Seaver talks about the journey to Cooperstown as the real thrill, not
just getting inducted. With his wine, it's the same thing. He loves the
step-by-step, season-by-season, year-by-year process.
Seaver
knows there's no perfect bottle of wine: not Nancy's Fancy, not the '82
Lafite Rothschild, not some bottle of rose in an old Billy Joel
song. What can be perfect in life? Not much. You can play baseball and
record 27 consecutive outs. Forty years ago, Seaver came close, and a
million Met fans were right there with him. He didn't quite get there.
A man with 31 career hits got in his way.
And all these years
later, Qualls remains tickled that he got the hit. Why shouldn't he be?
He did his job that night. He reached, on a clean single -- not a bloop
job -- to left-center. But it's not the thing he's most proud of in
life. Not in baseball (the game-winner later in the season ranks much
higher.) Not out of baseball, either.
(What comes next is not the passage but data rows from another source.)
import Summits.BirchSwinnertonDyer.BirchSwinnertonDyer.Theorems.AlignedTransportAtTwoMainConjectureOfRankZeroBSDAtTwoHalfDescentLayerIndexCertificate
import Summits.BirchSwinnertonDyer.BirchSwinnertonDyer.Theorems.AlignedTransportAtTwoMainConjectureOfRankZeroBSDAtTwoHalfDescentLayerIndexSelmer
import HarnessLib

/-!
# Route `AlignedTransportAtTwo`, crux C2 `MainConjectureOfRankZeroBSDAtTwo` (stmt-BirchSwinnertonDyer-22298):
# THE DESCENT NUMBER WITHOUT GREENBERG 4.14, IV — THE CERTIFICATE IN SELMER CURRENCY: for EVERY Pontryagin-dual datum with `X` finitely generated torsion
# (any number field, any `ℤ_p`-extension), `0 < #ker(N_n | Sel_{p^∞}(E/K_∞)) < p^{pⁿ(p−1)}` at ANY ONE layer `n` ⟹ `μ(X(E/K_∞)) = 0`
# (route-independent; the `p = 2` composition with the seed of line `birth` is the sequel `…HalfDescentLayerIndexCertificateSeed`)

HONEST FRAMING (cell `bsd-f1-sign2`, WIDTH-5 attached prover seat `bsd-line-att-p5` gen 55 on line `birth` of the lead `bsd-line-att-p2`;
`--supports` stmt-BirchSwinnertonDyer-22298, closes nothing; BSD is NOT proved by any of this; the crux C2, its verdict «blocked-on
`Rank1Residual.GreenbergMuConjectureIrreducible`» and every registered stub (P / T / Kμ / LimDoor / MuIneqʳ / PFμ⁺) are untouched). THEOREMS ONLY — no `def`,
no instance, no named fact, no `sorry`. Sequel of `…HalfDescentLayerIndexCertificate` (this gen, pure algebra: `0 < #(X/Ψ_nX) < p^{pⁿ(p−1)} ⟹ μ(X) = 0`
for EVERY f.g. torsion `X`, at ANY `n`) composed with g54's `…HalfDescentLayerIndexSelmer` (`#(X/Ψ_nX) = #ker(N_n | Sel_∞)`, g40's Pontryagin pair).

WHAT THIS BUYS FOR C2. g54: MC at the datum ⟺ `#ker N_n = 2^{λ_an}` EXACTLY at the first layer with `2ⁿ > λ_an`, under the binder `hnf`/`prop414` (Greenberg
4.14) and with `λ_an` read off `L₂`. HERE: the `μ`-residue of C2 — the ONLY non-print input of the seed (lead g0–g6: «C2 ⟺ stub T mod PRINT») — follows from
**ONE INEQUALITY `0 < #ker(N_n | Sel_{2^∞}(W/ℚ_∞)) < 2^{2ⁿ}` at ANY ONE layer `n`**, for every cyclotomic `(κ, γ)`: no Greenberg 4.14, no `λ_an`, no `G`,
no exactness; an upper bound is what a descent produces. It is a CERTIFICATE shape (per curve, like the lead's `TowerGapAtTwo`), not a proof of `μ = 0`.

* §1 (any `K`, `p`, `κ`, `γ`; `D` with `X` f.g. torsion) ★★ `pow_dvd_natCard_endInvariants_relNorm'` (**`p^{pⁿ(p−1)·μ(f)} ∣ #ker N_n`** unconditionally, `(f) = char X`);
  ★★ `natCard_endInvariants_relNorm_eq_zero_of_dvd` (`Ψ_n ∣ f` ⟹ the kernel is infinite); ★★★ **`mu_eq_zero_of_natCard_endInvariants_relNorm_pos_lt`:
  `0 < #ker N_n < p^{pⁿ(p−1)}` ⟹ `μ(X) = 0`** (`D.mu = 0`).
* Sequel `…HalfDescentLayerIndexCertificateSeed` (`p = 2`, in the route's cone): PRINT + `BSD(W,2)` + (for every cyclotomic `(κ,γ)` some `n` with
  `0 < #ker N_n < 2^{2ⁿ}`) ⟹ `MazurMainConjecture W 2`, and the crux statement by name from PRINT + that certificate on the seed cell.
Memo `Cruxes/MainConjectureOfRankZeroBSDAtTwo/LAYER-INDEX-FINITE-att-p5-g55.md`. BSD is not proved by any of this; no certificate is computed here for any curve.

References: R. Greenberg, LNM 1716 (1999), §1 pp. 60–65, Conj. 1.11, Thm. 4.1, §4 p. 117 [GreenbergLNM1716]; K. Kato, Astérisque 295 (2004) Thm. 17.4
[Kato2004Asterisque]; L. Washington, GTM 83, §13.3 Thm. 13.13 [Washington1997]; R. L. Miller, LMS J. Comput. Math. 14 (2011) Def. 1.1 [Miller2011LMS].
-/

set_option linter.dupNamespace false
set_option autoImplicit false

noncomputable section

open scoped Classical AddSubgroup Polynomial

universe u

namespace Summit.BirchSwinnertonDyer.BirchSwinnertonDyer.Theorems.AlignedTransportAtTwoHalfDescentLayerIndexCertificateSelmer

open WeierstrassCurve Literature.NumberTheory.EllipticCurves Literature.NumberTheory.EllipticCurves.IwasawaDual
  Literature.NumberTheory.EllipticCurves.IwasawaAlgebra
  Summit.BirchSwinnertonDyer.Rank1Residual.X1.MuLambda
  Summit.BirchSwinnertonDyer.Rank1Residual.Iwasawa
  Summit.BirchSwinnertonDyer.BirchSwinnertonDyer.Theorems.DefectPrime
  Summit.BirchSwinnertonDyer.BirchSwinnertonDyer.Theorems.AlignedTransportAtTwoCyclotomicLayerPrime
  Summit.BirchSwinnertonDyer.BirchSwinnertonDyer.Theorems.AlignedTransportAtTwoHalfDescentLayerIndex
  Summit.BirchSwinnertonDyer.BirchSwinnertonDyer.Theorems.AlignedTransportAtTwoHalfDescentLayerIndexSelmer
  Summit.BirchSwinnertonDyer.BirchSwinnertonDyer.Theorems.AlignedTransportAtTwoHalfDescentLayerIndexCertificate

/-! ## §1 Selmer currency: `0 < #ker N_n < p^{pⁿ(p−1)}` at any one layer ⟹ `μ(X) = 0` -/

section Selmer

variable {K : Type u} [Field K] [NumberField K] (W : WeierstrassCurve K) {p : ℕ} [hp : Fact p.Prime] (κ : ZpExtension K p)
  {γ : Field.absoluteGaloisGroup K}

/-- ★★ **`p^{pⁿ(p−1)·μ(f)} ∣ #ker(N_n | Sel_{p^∞}(E/K_∞))` UNCONDITIONALLY** (`D` any dual datum with `X` f.g. torsion, `char_Λ X = (f)`, any `n`; `Nat.card`,
`N_n = ∑_{i<p}(conj_γ^{pⁿ})^i`). [cite: GreenbergLNM1716, §1 pp. 60–65] [cite: Washington1997, §13.3 Thm. 13.13] -/
theorem pow_dvd_natCard_endInvariants_relNorm' (hγ : κ.IsTopGenerator γ) (D : W.SelmerDualData κ γ) [Module.Finite (IwasawaAlgebra p) D.X]
    (hD : D.IsTorsion) {f : IwasawaAlgebra p} (hchar : D.charIdeal = Ideal.span {f}) (n : ℕ) :
    p ^ (p ^ n * (p - 1) * mu f) ∣ Nat.card ↥(endInvariants (∑ i ∈ Finset.range p, ((W.conjSelmerInfty κ γ) ^ (p ^ n)) ^ i)) := by
  rw [← natCard_layerQuotient_cyclotomic_eq_natCard_endInvariants W κ hγ D n, ← natDegree_cyclotomicLayer p n]
  exact pow_dvd_natCard_quotient_smul_top' (M := D.X) (cyclotomic_comp_isDistinguishedAt_maximalIdeal p n) (constantCoeff_cyclotomicLayer p n)
    (prime_coe_cyclotomic_comp p n) hD hchar

/-- ★★ **`Ψ_n ∣ f ⟹ ker(N_n | Sel_{p^∞}(E/K_∞))` IS INFINITE** (`Nat.card = 0`): the layers at which the relative-norm kernel is finite are exactly those with
`Ψ_n ∤ f_X` — detected by the count itself. [cite: GreenbergLNM1716, §1 pp. 60–65] [cite: Washington1997, §13.3] -/
theorem natCard_endInvariants_relNorm_eq_zero_of_dvd (hγ : κ.IsTopGenerator γ) (D : W.SelmerDualData κ γ) [Module.Finite (IwasawaAlgebra p) D.X]
    (hD : D.IsTorsion) {f : IwasawaAlgebra p} (hchar : D.charIdeal = Ideal.span {f}) {n : ℕ}
    (hdvd : (((Polynomial.cyclotomic (p ^ (n + 1)) ℤ_[p]).comp (Polynomial.X + 1) : ℤ_[p][X]) : IwasawaAlgebra p) ∣ f) :
    Nat.card ↥(endInvariants (∑ i ∈ Finset.range p, ((W.conjSelmerInfty κ γ) ^ (p ^ n)) ^ i)) = 0 := by
  rw [← natCard_layerQuotient_cyclotomic_eq_natCard_endInvariants W κ hγ D n]
  exact natCard_quotient_smul_top_eq_zero_of_dvd (M := D.X) (cyclotomic_comp_isDistinguishedAt_maximalIdeal p n) (prime_coe_cyclotomic_comp p n) hD hchar hdvd

/-- ★★★ **`μ(X(E/K_∞)) = 0` FROM ONE INEQUALITY ON ONE RELATIVE-NORM KERNEL.** `E/K`, `κ` any `ℤ_p`-extension with topological generator `γ`, `D` any
Pontryagin-dual datum whose `X` is finitely generated torsion (nothing else assumed). If at SOME layer `n`:
**`0 < #{s ∈ Sel_{p^∞}(E/K_∞) : N_n s = 0} < p^{pⁿ(p−1)}`**, then **`μ(X) = 0`** (`D.mu = 0`), and `μ(f) = 0` for every generator `f` of `char_Λ X`.
[cite: GreenbergLNM1716, Conj. 1.11 and §1 pp. 60–65] [cite: Washington1997, §13.3 Thm. 13.13] -/
theorem mu_eq_zero_of_natCard_endInvariants_relNorm_pos_lt (hγ : κ.IsTopGenerator γ) (D : W.SelmerDualData κ γ) [Module.Finite (IwasawaAlgebra p) D.X]
    (hD : D.IsTorsion) {n : ℕ} (hpos : 0 < Nat.card ↥(endInvariants (∑ i ∈ Finset.range p, ((W.conjSelmerInfty κ γ) ^ (p ^ n)) ^ i)))
    (hlt : Nat.card ↥(endInvariants (∑ i ∈ Finset.range p, ((W.conjSelmerInfty κ γ) ^ (p ^ n)) ^ i)) < p ^ (p ^ n * (p - 1))) :
    D.mu = 0 ∧ ∀ f : IwasawaAlgebra p, D.charIdeal = Ideal.span {f} → mu f = 0 := by
  rw [← natCard_layerQuotient_cyclotomic_eq_natCard_endInvariants W κ hγ D n] at hpos hlt
  exact ⟨muInvariant_eq_zero_of_natCard_layerQuotient_pos_lt (M := D.X) hD hpos hlt,
    fun f hchar ↦ mu_eq_zero_of_natCard_layerQuotient_pos_lt (M := D.X) hD hchar hpos hlt⟩

end Selmer

end Summit.BirchSwinnertonDyer.BirchSwinnertonDyer.Theorems.AlignedTransportAtTwoHalfDescentLayerIndexCertificateSelmer

end
import Literature.Barriers.QuantumAdvantage.PPolyOraclesThm76
import Literature.Computability.QuantumComplexity.OracleCoinState
import Literature.Computability.Cryptography.KitaevPhaseEstimationCircuit
import HarnessLib

/-!
# Aaronson–Chen 2017, Lemma 7.5 (2)–(3): the period-finding oracle family, I — layout, program, classical run

Topic `Literature/Barriers/QuantumAdvantage`; first file of the discharge of the named fact
`aaronsonChen2017_lem75_quantum` (`PPolyOraclesThm76.lean`): the `BQP^O` machine of the proof of
Thm. 7.6, "apply Boneh and Lipton's quantum period-finding algorithm" (App. 13, p. 42), against
the oracle encoding `acLang W` of level tables (headers `hdr n i x = 1ⁿ 0 1ⁱ 0 x`), as ONE
poly-size Clifford+T circuit per input length `n` in Kitaev's exact form (Hadamard tests of
controlled shifts, `KitaevPhaseEstimationCircuit.kitaevCircuit`), probing every candidate block
length `b ≤ q(n)` (`ℓ` is only polynomially bounded) with `R(n)` repetitions each. This file
fixes the layout and the CLASSICAL BLOCK `V` of Kitaev's frame and computes its action on basis
states relative to an arbitrary oracle (template: `OracleCoinLayout.lean` / `OracleCoinState.lean`):

* `Shape`/`Params` (block-length bound `q`, repetitions `R`, tests factor `c₀`; a block function
  `fZ` with its value on block contents and a machine computing it) and the coin layout: block
  `s` (length `bOf s = s / R(n)`) has `bM` offset coins and `bM · 2Bt` control coins (`cOff`,
  `cCtl`); the word of a coin string (`Shape.zOf`, `Shape.word`: block after block the shifted
  offset `(t_s + ∑ y 2^e) mod 2^{b_s}` in `bM` little-endian digits);
* the work layout (one clean block `RevClean.cleanOps` of the machine of `fZ` on the data `x cs`
  with suffix `CWrap.vg n`, its `true`-code result wires `fW k`, value slots `vW s i`, header
  constants `1ⁿ 0 1^{bM} 0` at `hBase`), the program
  `body = NOTs ++ block ++ queries ++ block ++ NOTs` (the query for bit `i` of block `s` reads
  the header wires and the result wires of the block's cells — spelling `hdr n i z_s` — and XORs
  the oracle bit into `vW s i`; the second block ERASES the read-out), well-formedness and wire
  bounds, the circuit `V` (`RtOp.compileList`);
* **the classical run** (`w₀ … wF`, `ocEval_body`): data kept, the queried value slots hold the
  answer bits `[hdr n i z_s ∈ A]`, everything else clear; whence
  **`V_mulVec_coinInput`**: `V |x y 0…0⟩ = |x y (Rw y)⟩` relative to `A` — the hypothesis of
  Kitaev's amplitude formula.

## References

* S. Aaronson, L. Chen, *Complexity-theoretic foundations of quantum supremacy experiments*,
  CCC 2017, arXiv:1612.05903, Lemma 7.5, Thm. 7.6 (proof, p. 30), App. 13 (p. 42) [AaronsonChen2017].
* A. Yu. Kitaev, arXiv:quant-ph/9511026 (1995), §3 (Remark 8, Lemma 8, Lemma 10) [Kitaev1995].
* E. Bernstein, U. Vazirani, SIAM J. Comput. 26 (1997), §8.3 (oracle queries on basis states)
  [BernsteinVazirani1997SICOMP].
* M. A. Nielsen, I. L. Chuang, CUP 2010, §3.2.5 (garbage-free computation) [NielsenChuang2010].
-/

noncomputable section

namespace Literature.Barriers.QuantumAdvantage

namespace Lem75Q

open _root_.Computability Literature.Computability.Complexity Literature.Computability.Cryptography
  Literature.Computability.QuantumComplexity.RevSim
  Literature.Computability.QuantumComplexity.RevClean Literature.Computability.QuantumComplexity.RazTalMachine
  Matrix Turing
open Literature.Computability.QuantumComplexity hiding natBits length_natBits
namespace Summit.ResolutionOfSingularities.ResolutionOfSingularities.Theorems.Campaign.W12

open LaurentPolynomial
open Literature.AlgebraicGeometry.Resolution
open Literature.AlgebraicGeometry.Hironaka2017
open Literature.AlgebraicGeometry.Hironaka2017.S11CoordFree (BlSub inDegree)
open Literature.AlgebraicGeometry.Hironaka2017.S12GLUED (forgetDeg fnorm)
open Summit.ResolutionOfSingularities.ResolutionOfSingularities.Theorems.Campaign

universe v

variable {O : Type v} [CommRing O] {p : ℕ} [Fact p.Prime] [CharP O p]

/-! ## §1 `p^e`-th powers are constants for every sandwich operator -/

/-- `f^{p^e}` lies in the sandwich base `ρ^e(O) = (iterateFrobenius O p e).range` (witness `f`). [folklore] -/
theorem pow_mem_range (e : ℕ) (f : O) : f ^ p ^ e ∈ (iterateFrobenius O p e).range :=
  ⟨f, iterateFrobenius_def p e f⟩

/-- **«`p^e`-th powers are constants».** Every `ρ^e(O)`-linear endomorphism `D` of `O` — in particular every
differential operator of `O` RELATIVE TO `ρ^e(O)` of any order (`Resolution.IsDiffOpLE (ρ^e O) k D`, EGA IV₄ 16.8;
the operators of the typed `Campaign.sandwichDD`) — commutes with multiplication by `p^e`-th powers:
`D (f^{p^e}·t) = f^{p^e}·D t`. This is the shape of Rem 11.1's convention «all the operators should be
`ρ^ℓ(O)`-linear» (row 073 `S11CoordFree.IsRhoLinear`), obtained here from the typing. [folklore] -/
theorem apply_pow_mul (e : ℕ) (D : O →ₗ[↥(iterateFrobenius O p e).range] O) (f t : O) :
    D (f ^ p ^ e * t) = f ^ p ^ e * D t := by
  have h : f ^ p ^ e * t = (⟨f ^ p ^ e, pow_mem_range e f⟩ : ↥(iterateFrobenius O p e).range) • t := rfl
  rw [h, map_smul]
  rfl

/-- `D (f^{p^e}) = f^{p^e}·D 1`: on `p^e`-th powers a sandwich operator is multiplication by the constant `D 1`.
[folklore] -/
theorem apply_pow (e : ℕ) (D : O →ₗ[↥(iterateFrobenius O p e).range] O) (f : O) :
    D (f ^ p ^ e) = f ^ p ^ e * D 1 := by
  simpa using apply_pow_mul e D f 1

/-- Commutator form: `[D, f^{p^e}] = 0` for every sandwich operator `D` (tree `Resolution.commMul`), so `f^{p^e}`
never lowers the Grothendieck order of `D` relative to `ρ^e(O)` — contrast `[∂^{(p^e)}, x^{p^e}] ∋ 1` for the
ABSOLUTE operators behind the R01 collapse. [folklore] -/
theorem commMul_pow_eq_zero (e : ℕ) (D : O →ₗ[↥(iterateFrobenius O p e).range] O) (f : O) :
    commMul (↥(iterateFrobenius O p e).range) D (f ^ p ^ e) = 0 := by
  ext t
  rw [commMul_apply, apply_pow_mul, sub_self, LinearMap.zero_apply]

/-! ## §2 Frobenius-extended ideals are stable under every sandwich operator -/

/-- **Sandwich stability of Frobenius-extended ideals.** If `Q = Ideal.span S` is generated by elements of the
sandwich base `ρ^e(O)` (`S ⊆ range (iterateFrobenius O p e)`), then EVERY `ρ^e(O)`-linear endomorphism `D` of `O`
maps `Q` into `Q` — whatever its order: `D (Σ oᵢ sᵢ) = Σ sᵢ D(oᵢ) ∈ Q`. [folklore] -/
theorem apply_mem_span_of_subset_range (e : ℕ) {S : Set O} (hS : S ⊆ Set.range (iterateFrobenius O p e))
    (D : O →ₗ[↥(iterateFrobenius O p e).range] O) {f : O} (hf : f ∈ Ideal.span S) :
    D f ∈ Ideal.span S := by
  suffices h : ∀ o : O, D (o * f) ∈ Ideal.span S by simpa using h 1
  refine Submodule.span_induction (p := fun x _ => ∀ o : O, D (o * x) ∈ Ideal.span S) ?_ ?_ ?_ ?_ hf
  · intro s hs o
    obtain ⟨r, hr⟩ := hS hs
    have hmul : o * s = (⟨s, r, hr⟩ : ↥(iterateFrobenius O p e).range) • o := by
      change o * s = s * o
      exact mul_comm o s
    rw [hmul, map_smul]
    change s * D o ∈ Ideal.span S
    exact Ideal.mul_mem_right _ _ (Ideal.subset_span hs)
  · intro o
    rw [mul_zero, map_zero]
    exact zero_mem _
  · intro x y _ _ hx hy o
    rw [mul_add, map_add]
    exact add_mem (hx o) (hy o)
  · intro a x _ hx o
    rw [smul_eq_mul, ← mul_assoc]
    exact hx (o * a)

/-- Hence `Diff^{(k)}_{O/ρ^e(O)}·I ⊆ Q` for every order `k` as soon as `I ⊆ Q = span S`, `S ⊆ ρ^e(O)` (tree
`Resolution.diffIdeal` at the base ring `ρ^e(O)`). [folklore] -/
theorem diffIdeal_le_span (e k : ℕ) {S : Set O} (hS : S ⊆ Set.range (iterateFrobenius O p e)) {I : Ideal O}
    (hI : I ≤ Ideal.span S) : diffIdeal (↥(iterateFrobenius O p e).range) k I ≤ Ideal.span S :=
  (diffIdeal_le_iff _).mpr fun D _ _ hf => apply_mem_span_of_subset_range e hS D (hI hf)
For that, he looks much closer to
home.
"I have three children," Qualls said. "They're all growned up now and they turned out half-decent."
Turns out, the man did a lot in his life.
I was a thirteen year old in an eastern CT sleep away camp, listening to this game on the radio. A counselor had come to tell me Seaver had a no-hitter going and I think I picked it up in the sixth inning. I remember it like it was last night.
Seaver was my favorite player, I attended his HOF induction in Cooperstown, and I was crushed. A least it was a clean hit.
My worst Mets moment, until June 15, 1977.